Bioinformatic analysis

Two de novo assemblies were generated from the reads of each DNA library using SPAdes v3.13.0 [20], using k-mer lengths of [21, 33, 55, 77, 99, 127], and the options “—careful” and “—only-assembler”. All assemblies were quality checked using Quast v5.0 [22] and evaluated for the number of contigs, largest contig length, and N50. All contigs with a length below 500 bp were trimmed from the final assemblies before proceeding to analysis with AMRfinder.
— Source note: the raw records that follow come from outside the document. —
import Literature.Geometry.Lorentzian.SchwarzschildIsotropicMap
import Literature.Geometry.Lorentzian.ExactKerrEnd
import HarnessLib

/-!
# The time-symmetric Schwarzschild exterior is an exact Kerr leaf (isotropic coordinates)

Support file (all results proved; the definitions are explicit closed-form expressions, no
named facts), part 2 of 2 (continuing `SchwarzschildIsotropicMap.lean`). Composing the isotropic
radial map `isoMap M z = (1 + M/2ρ)² z` (`ρ = ‖z‖ > M/2`) with the static leaf
`Φ(x) = (2M log(r − 2M), x)` of the ingoing Kerr–Schild chart of Schwarzschild gives the
**isotropic leaf** `Schwarzschild.kerrLeaf M U hU hM : U → Kerr.region 0 (2M)` over any open
`U ⊆ {ρ > M/2}` (`0 ≤ M`). We prove:

* `bilin_mfderiv_kerrLeaf` — its induced metric is `(1 + M/2ρ)⁴ δ`, the metric of
  `Schwarzschild.conformalData U` / `Schwarzschild.timeSymmetricExteriorData` (`ModelData.lean`);
* it is `C^∞`, injective, a spacelike immersion, with future unit normal the normalised static
  Killing field `(1 − 2M/r)^{-1/2}∂_{t*}` (`isFutureUnitNormal_kerrNormal`), and **totally geodesic**
  (`secondFundamentalForm_kerrLeaf`, from `Kerr.bilin_secondFundamentalFormRep_eq_zero`);
* **`isExactKerrEndAlong_conformalData`, `hasExactKerrEnd_conformalData`** and the special cases
  **`isExactKerrEndAlong_timeSymmetricExteriorData`, `hasExactKerrEnd_timeSymmetricExteriorData`**:
  the conformally flat Schwarzschild data `(U, (1 + M/2ρ)⁴ δ, 0)`, `U ⊆ {ρ > M/2}` open, are an
  exact spacelike Kerr leaf everywhere (`K = ∅`, `φ = id`), in particular Kerr-ended
  (`InitialDataSet.HasExactKerrEnd`, `ExactKerrEnd.lean`). Unlike the Kerr–Schild slices `Kerr.data`
  (`Kerr.hasExactKerrEnd_data`; not Dafermos–Rodnianski flat, `Kerr.not_isStronglyAsymptoticallyFlatDR_data`)
  these data have the admissible asymptotics `h − (1 + 2M/ρ)δ = O₂(ρ⁻²)`, `k = 0`
  (`SchwarzschildIsotropicAsymptotics.lean`).

References: Misner–Thorne–Wheeler 1973, (31.22); Wald 1984, §6.4 and §10.2 (time-symmetric data);
O'Neill 1983, Ch. 4 (induced metric, shape tensor); Corvino–Schoen, J. Differential Geom. 73
(2006), §1 (data exactly Schwarzschild/Kerr outside a compact set); Bray, J. Differential Geom. 59
(2001), §1.
-/

noncomputable section

-- instance search through the nested operator types `E4 →L E4 →L E4 →L ℝ` (as in `ChartCurvature`)
set_option maxSynthPendingDepth 3

open Bundle TopologicalSpace Manifold Set Module
open scoped ContDiff Topology InnerProductSpace

namespace Literature.Geometry.Lorentzian

namespace Schwarzschild

/-! ### The isotropic leaf over an open set of the isotropic exterior -/

variable {M : ℝ} {U : Opens E3}

/-- Points of an open `U ⊆ {‖z‖ > M/2}` are nonzero when `0 ≤ M`. [cite: Bray2001, §1] -/
theorem ne_zero_of_mem_of_half_lt (hU : ∀ z ∈ U, M / 2 < ‖z‖) (hM : 0 ≤ M) (z : U) : (z : E3) ≠ 0 := by
  intro h0
  have hz := hU z z.2
  rw [h0, norm_zero] at hz
  linarith

/-- `‖z‖ > M/2` on `U ⊆ {‖z‖ > M/2}` (subtype form). [cite: Bray2001, §1] -/
theorem half_lt_norm_of_mem (hU : ∀ z ∈ U, M / 2 < ‖z‖) (z : U) : M / 2 < ‖(z : E3)‖ :=
  hU z z.2

/-- The isotropic exterior `{‖z‖ > M/2}` itself qualifies. [cite: Bray2001, §1] -/
theorem half_lt_norm_of_mem_isotropicExterior (M : ℝ) :
    ∀ z ∈ isotropicExterior M, M / 2 < ‖z‖ := fun _ hz ↦ mem_isotropicExterior.1 hz
import Summits.HodgeConjecture.HodgeConjecture.Cruxes.BlochSeedDiscOne.SeedChecker
import Summits.HodgeConjecture.HodgeConjecture.Theorems.HeckePrymWeilHyperbolicEightfoldsSqrtMinus7HypProd
import Summits.HodgeConjecture.HodgeConjecture.Theorems.Ring2AbelianAllWeilCellsInhabited

/-!
# `Cruxes/BlochSeedDiscOne/SeedCheckerKit.lean` — SEED CHECKER v6, satellite §9 of `SeedChecker.lean` (crux
# `EightfoldBlochSeeds.BlochSeedDiscOne`, item stmt-HodgeConjecture-18881): THE ANCHOR KIT EXISTS — all three kit obligations
# of v4 (O-hyp, O-pol, O-W-existence) DISCHARGED as theorems on every CM anchor (design-independent); the stub's non-seed
# conjuncts jointly met; the lci door's law made ANCHOR-LOCAL; the two door budgets as checked constants

HONEST FRAMING. Typed by planner seat `hsemireg-c5c8-1` (g5; director-hodge g20 MINT block A5 «C5–C8 as predicates on (design json,
presentation); flag the vacuous ∕ implied ones; state nothing proved») for the computation cell `pub-hsemireg`. Line of record:
`Cruxes/BlochSeedDiscOne/Lines/birth.lean` 814a6a70c14e831a, stub `stub_rung_pad4_seedAt`. This satellite imports `SeedChecker.lean` v4
(13437bb9848c3c36) UNCHANGED and sits BESIDE `SeedCheckerPorteous.lean` v5 (0e6fc41a4915935f) in the same namespace (no name of v4 ∕ v5 is
restated or shadowed; v5 is not imported, so the two satellites can be read in either order). NOTHING here is proved toward HC ∕ HC_CM ∕
HC_AV ∕ №4 ∕ 26512 ∕ 18881 ∕ H2: no design is realised, no bundle ∕ section ∕ subscheme is exhibited, the stub stays open. What IS proved is
kit-level and design-independent (§9.1–§9.1d): the three anchor-kit obligations of v4 — `AnchorKit.hyperbolic` «O-hyp», `AnchorKit.pol`
«O-pol», `AnchorKit.F` «O-W» (existence of SOME rational frame) — are theorems, so `AnchorKit E₀ ψ₀` is INHABITED on every CM anchor
(`anchorKit_nonempty`): the checker's anchor side is NOT VACUOUS, and every conjunct of `stub_rung_pad4_seedAt` except the last,
`HasBlochSeedAt`, holds with the checker's own `h_K = 2t·h_std` (`stub_conjuncts_without_seed`) — which isolates, and does not touch,
the stub's open content (the seed).

§9.1 O-hyp DISCHARGED (pad4-tower compatibility with the stub's binder `IsHyperbolicWeilType (pad4Anchor E₀) (pad4Action E₀ ψ₀) 4 (symH …)`).
For EVERY CM datum `(E₀, ψ₀)`, `dim E₀ = 1`, `ψ₀ ≫ ψ₀ = -1`, and EVERY rational `η ∈ H²(E₀(ℂ); ℂ)`: `hSurf_hyperbolic` — the Weil surface
`(S, φ_S) = (E₀ × E₀, ψ₀ × (−ψ₀))` is of hyperbolic Weil type in half-dimension `1` for `h_S = pr₁^*η + pr₂^*η` (van Geemen 5.3 with equal
weights: the isotropic `K`-line `{(v, v), (ψ₀^*v, −ψ₀^*v)}`; the tree's `cmCurve_rationalModel` + `cmSquare_equalWeight_blockVectors` fed to
`isHyperbolicWeilType_prod_of_rationalModels` — the SAME computation the tree runs inside `aimedSplitProduct_cmSquare_of_dim_eq_zero`, but
for the frame's own class `h_S`, not for an opaque Segre class); `hPad2_hyperbolic`, `hPad3_hyperbolic`, **`hStd_hyperbolic :
HStdHyperbolic E₀ ψ₀ η`** — three applications of «hyperbolic × hyperbolic is hyperbolic» (the landed
`Theorems/HeckePrymWeilHyperbolicEightfoldsSqrtMinus7HypProd.isHyperbolicWeilType_prod_of_isHyperbolicWeilType`, whose product shape
`prodLift (fst ≫ ·) (snd ≫ φ_S)`, `pr₁^*h + pr₂^*h_S` is LITERALLY that of `pad4Action` ∕ `hStd`); `isHyperbolicWeilType_symH_of_pullback_eq`
(the stub's binder for any `(e, a)` with `e^*a = t·h_std`, `t ≠ 0`); **`AnchorKit.ofFramePol`** — the anchor kit from `η`, a Weil frame (O-W) and a
polarisation datum (O-pol) ALONE. Consequence for the checker: every v4 ∕ v5 door theorem that reads an `AnchorKit` now costs O-W + O-pol only.
§9.1b O-pol DISCHARGED: `exists_polarisation` — a rational `η = f₀^*g_M ≠ 0` (`f₀ : E₀ ↪ ℙᴹ`; `η ≠ 0` by van Geemen Lemma 5.2 (1)–(2):
a vanishing hyperplane class would have a degenerate discriminant, `exists_hasWeilDiscriminantNondeg` ∕ `not_hasWeilDiscriminantNondeg_zero`)
and a `Polarisation E₀ η` with `t = 1`: `S = E₀ × E₀` embedded by `f₀ ⊗ f₀ ≫ σ` has class `h_S` (the tree's `exists_projectiveEmbedding_cmSquare`,
EQUAL weights `m₁ = m₂ = 1`), and three Segre products (`exists_projectiveEmbedding_prod`, Hartshorne II Ex. 5.11–5.12) give `S⁴ ↪ ℙ` with class
`h_std` on the nose. §9.1c O-W DISCHARGED AS EXISTENCE: `weilFrame_nonempty` — the Weil plane of `(S⁴, ψ)` is `2`-dimensional
(`finrank_weilClassesOf_eq_two`) and the complex span of its rational classes (`weilClassesOf_eq_span_isRationalClass`, van Geemen 4.9), so it
contains two rational `ℂ`-independent classes (`exists_pair_indep_of_eq_span`, linear algebra). FLAG (honest): the frame so obtained is SOME
rational frame (opaque, by choice), NOT the cell's normalised `r₁ = eeee + ēēēē`, `r₂ = i(eeee − ēēēē)` which v4 §3's dictionary «`wOf μ` ↔ the
design's `μ`» presumes — that NORMALISATION (call it O-W♮: an `H¹`-level frame `e, ē` and `eeee = e₁e₂e₃e₄…`) is untouched and is what a
concrete (σ)-check of a realised design still needs; every frame gives `wOf μ ≠ 0 ⟺ μ ≠ 0`, which is all the lci door's (σ) reads.
§9.1d `anchorKit_nonempty : Nonempty (AnchorKit E₀ ψ₀)` on every CM anchor; `stub_conjuncts_without_seed`; `blochSeedDiscOne_of_seedChecks'`
(v4's door with the anchor side paid: the hypothesis may assume a kit).
§9.1e `polarisation_nonempty` — O-pol for EVERY rational `η ≠ 0` (so the checker may be run against the cell's own generator `η₀`:
`H²(E₀(ℂ); ℂ)` is a line, `exists_eq_ratCast_smul_of_curve`, sign fixed by `a ↦ −a`); `anchorKit_nonempty_of_frame` (a kit with
prescribed `η` and frame); and **`blochSeedDiscOne_of_lciSeeds` — THE LCI DOOR WITH THE WHOLE ANCHOR SIDE PAID**: the crux follows from,
on every CM anchor and for some rational `η ≠ 0`, an lci seed `i : Z ↪ S⁴` (closed regular immersion of codimension `4`, `Z` integral,
points of codimension `≥ 4`, Bloch-semiregular in the `8`-fold) with `c·h_std(η)⁴ + w` supported on `Z` for a rational `c` and ANY
rational non-zero Weil class `w` — no kit, no frame, no `μ`, no polarisation, no hyperbolicity hypothesis (all supplied by §9.1–9.1d;
`q = c ∕ (2t)⁴`). Hypothesis-carrying, concludes the crux BY NAME; what it leaves is EXACTLY the seed.
§9.2 LAW HYGIENE (lci door): `TopChernFourLocalisationOn C X` — v4's top-Chern-class localisation law RESTRICTED TO ONE CARRIER `X` (the doors
only ever instantiate it at `X = S⁴`; the global `TopChernFourLocalisation C` quantifies over every `SchemeOver ℂ`, pathological ones included,
and implies the local form: `TopChernFourLocalisation.on`); the zero-scheme door re-derived from the local law with otherwise IDENTICAL
hypotheses: `supported_of_zeroScheme_on`, `supported_symH_of_zeroScheme_on`, `Design.seedCheck_of_zeroScheme_on`, `blochSeedDiscOne_of_zeroSchemes_on`
(hypothesis-carrying, concludes the crux BY NAME). Still a NAMED LAW (a `Prop` consumed as a hypothesis, neither proved nor asserted).
§9.3 JSON: THE TWO DOOR BUDGETS as kernel-checked constants — `hodgeNumberOfPower g a b = C(g,a)·C(g,b)` (`= h^{a,b}(E₀^g)`, Birkenhake–Lange
Cor. 1.4.? ∕ Künneth; the identification with `dim H^b(S⁴, Ωᵃ)` is PENCIL — the tree's `hodgeCohomology` carries no dimension), the SHEAF door's
(σ)-target `sheafDoorBudget {0,1,2,3} = 28 + 448 + 1960 + 3136 = 5572` (the cell's door count of record, C4-EXT2-COUNT-c4-1-g5 §12: a necessary
condition for injectivity of `σ = ⊕_{q ≤ 3} σ_q` on `Ext²(𝓔, 𝓔)` is `dim Ext² ≤ 5572`) and the LCI door's target `lciDoorBudget = h^{3,5} = 3136`
(Bloch's `π : H¹(Z, 𝒩) → H⁵(S⁴, Ω³)` injective needs `h¹(𝒩_{Z∕S⁴}) ≤ 3136`). MECH (`decide`); they screen nothing by themselves.

v6 FLAGS. §9.1–§9.1d are THEOREMS about the anchor (MATH, proved, design-independent; axioms of `stub_conjuncts_without_seed`: propext,
Classical.choice, Quot.sound): they neither realise a design nor touch C5–C8 of a candidate, and `stub_conjuncts_without_seed` is NOT a rung —
the analogous datum with the tree's WEIGHTED Segre class was already in reach (`aimedSplitProduct_cmSquare_of_pos`); new is that the checker's
EQUAL-weight class `h_std` (the one the C0–C8 dictionary is written in) carries it. §9.2 is MECH (the same door under a weaker hypothesis);
§9.3 is JSON-side arithmetic. The C0–C8 dictionary, the doors, their flags and the
«nothing proved toward the summit» clause are those of v4's module docstring and v5's §8 header, unchanged.
-/

noncomputable section

set_option linter.dupNamespace false

open CategoryTheory AlgebraicGeometry
open Literature.AlgebraicGeometry Literature.AlgebraicGeometry.Motives Literature.AlgebraicGeometry.HodgeTheory
open Literature.AlgebraicTopology.SingularHomology

namespace Summit.HodgeConjecture.HodgeConjecture.Cruxes.BlochSeedDiscOne.SeedChecker

open Summit.HodgeConjecture.HodgeConjecture.Cruxes.BlochSeedDiscOne.Anchor
open Summit.Ventures.HSemireg Summit.Ventures.HSemireg.Pad4Tower
open Summit.HodgeConjecture.HodgeConjecture.Theorems.HyperbolicEightfoldsSqrtMinus7.HyperbolicReach
open Summit.HodgeConjecture.HodgeConjecture.Ring2.AbelianAll (exists_projectiveEmbedding_prod exists_projectiveEmbedding_cmSquare)
open Literature.AlgebraicGeometry.VanGeemen1994 (exists_hasWeilDiscriminantNondeg not_hasWeilDiscriminantNondeg_zero)

section VSix

/-! ## §9.1 O-hyp DISCHARGED: `h_std` is of hyperbolic Weil type on every CM anchor; the kit from a frame + a polarisation -/

section OHyp

variable {E₀ : AbelianVariety ℂ} {ψ₀ : E₀ ⟶ E₀} {η : complexBetti E₀.X 2}

/-- `dim S² = 2·2`. -/
theorem pad2Anchor_dim (hE : E₀.dim = 1) : (pad2Anchor E₀).dim = 2 * 2 := by
  have h2 : (pad2Anchor E₀).dim = 2 * (1 + 1) := dim_prod_eq_two_mul (weilSurf_dim hE) (weilSurf_dim hE)
  simpa using h2

/-- `dim S³ = 2·3`. -/
theorem pad3Anchor_dim (hE : E₀.dim = 1) : (pad3Anchor E₀).dim = 2 * 3 := by
  have h3 : (pad3Anchor E₀).dim = 2 * (2 + 1) := dim_prod_eq_two_mul (pad2Anchor_dim hE) (weilSurf_dim hE)
  simpa using h3

/-- **THE WEIL SURFACE IS HYPERBOLIC FOR `h_S = pr₁^*η + pr₂^*η`** (van Geemen, LNM 1594, Lemma 5.3 with equal weights `m₁ = m₂`: on
`(E₀ × E₀, ψ₀ × (−ψ₀))` the `K`-line `{(v, v), (ψ₀^*v, −ψ₀^*v)}` of `H¹` is rational, `φ_S^*`-stable and isotropic for `Q_{h_S} = h_S ∪ · ∪ ·`),
for EVERY rational `η` (for `η = 0` the pairing vanishes identically). Proof: the CM curve's rational degree-one model `(v, ψ₀^*v)`
(`cmCurve_rationalModel`: matrices `M_E = ((0,−1),(1,0))` of `ψ₀^*`, `−M_E` of `(−ψ₀)^*`, Gram matrix `G_E = ((0,1),(−1,0))`, `η = t·ω`), the
equal-weight block vectors `(e₀, e₀), (e₁, −e₁)` (`cmSquare_equalWeight_blockVectors 1 t`), and the product-of-rational-models criterion
`isHyperbolicWeilType_prod_of_rationalModels` for `E₀ × E₀` with BOTH weights `t`. Design-independent; (pad4)(iii) at the surface level.
[cite: vanGeemen1994HodgeAV, Lemma 5.2 (2)–(3), 5.3 and 5.4 (5.4.1)] -/
theorem hSurf_hyperbolic (hE : E₀.dim = 1) (hψ : ψ₀ ≫ ψ₀ = -(1 • 𝟙 E₀)) (hη : IsRationalClass η) :
    IsHyperbolicWeilType (weilSurf E₀) (weilSurfAct E₀ ψ₀) 1 (hSurf E₀ η) := by
  classical
  obtain ⟨u, ω, hur, hui, -, hM, hMneg, -, -, hG, htop, -, -⟩ := cmCurve_rationalModel hE one_pos hψ
  obtain ⟨t, ht⟩ := htop η hη
  obtain ⟨b, hb, hbM, hbG⟩ := cmSquare_equalWeight_blockVectors ((1 : ℕ) : ℚ) t
  have hE' : E₀.dim = 0 + 1 := hE
  exact isHyperbolicWeilType_prod_of_rationalModels (φ := ψ₀) (ψ := -ψ₀) hE' hE' (by norm_num) u hur hui _ hM
    u hur hui _ hMneg η ω _ (hG η) t ht η ω _ (hG η) t ht b hb hbM hbG

/-- **`S² = S × S` is hyperbolic for `h = pr₁^*h_S + pr₂^*h_S` in half-dimension `2`** (hyperbolic × hyperbolic is hyperbolic:
`isHyperbolicWeilType_prod_of_isHyperbolicWeilType`, whose product shape is literally `pad2Action` ∕ `hPad2`).
[cite: vanGeemen1994HodgeAV, Lemma 5.2 (2)–(3) and 5.4] -/
theorem hPad2_hyperbolic (hE : E₀.dim = 1) (hψ : ψ₀ ≫ ψ₀ = -(1 • 𝟙 E₀)) (hη : IsRationalClass η) :
    IsHyperbolicWeilType (pad2Anchor E₀) (pad2Action E₀ ψ₀) 2 (hPad2 E₀ η) :=
  isHyperbolicWeilType_prod_of_isHyperbolicWeilType one_pos one_pos (weilSurf_dim hE) (weilSurf_dim hE)
    (hSurf_hyperbolic hE hψ hη) (hSurf_hyperbolic hE hψ hη)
The initial analysis and identification of the strains were performed using an in silico E. coli MLST approach, based on the information available at the E. coli MLST website (http://mlst.warwick.ac.uk/mlst/dbs/Ecoli) and using Ridom SeqSphere+ software v2.4.0 (Ridom; Münster, Germany) (http://www.ridom.com/seqsphere). Seven housekeeping genes (adk, fumC, gyrB, icd, mdh, recA, and purA), described previously for E. coli [23], were used for MLST analysis. The same E. coli MLST database was also used to assign numbers for alleles and sequence types (STs). The serotype of each strain analyzed in this study was confirmed using the genes deposited in the Center for Genomic Epidemiology (http://www.genomicepidemiology.org) for E. coli as part of their web-based serotyping tool (SerotypeFinder 1.1 https://cge.cbs.dtu.dk/services/SerotypeFinder) [24]. Each whole genome sequence was screened for O-type or H-type genes.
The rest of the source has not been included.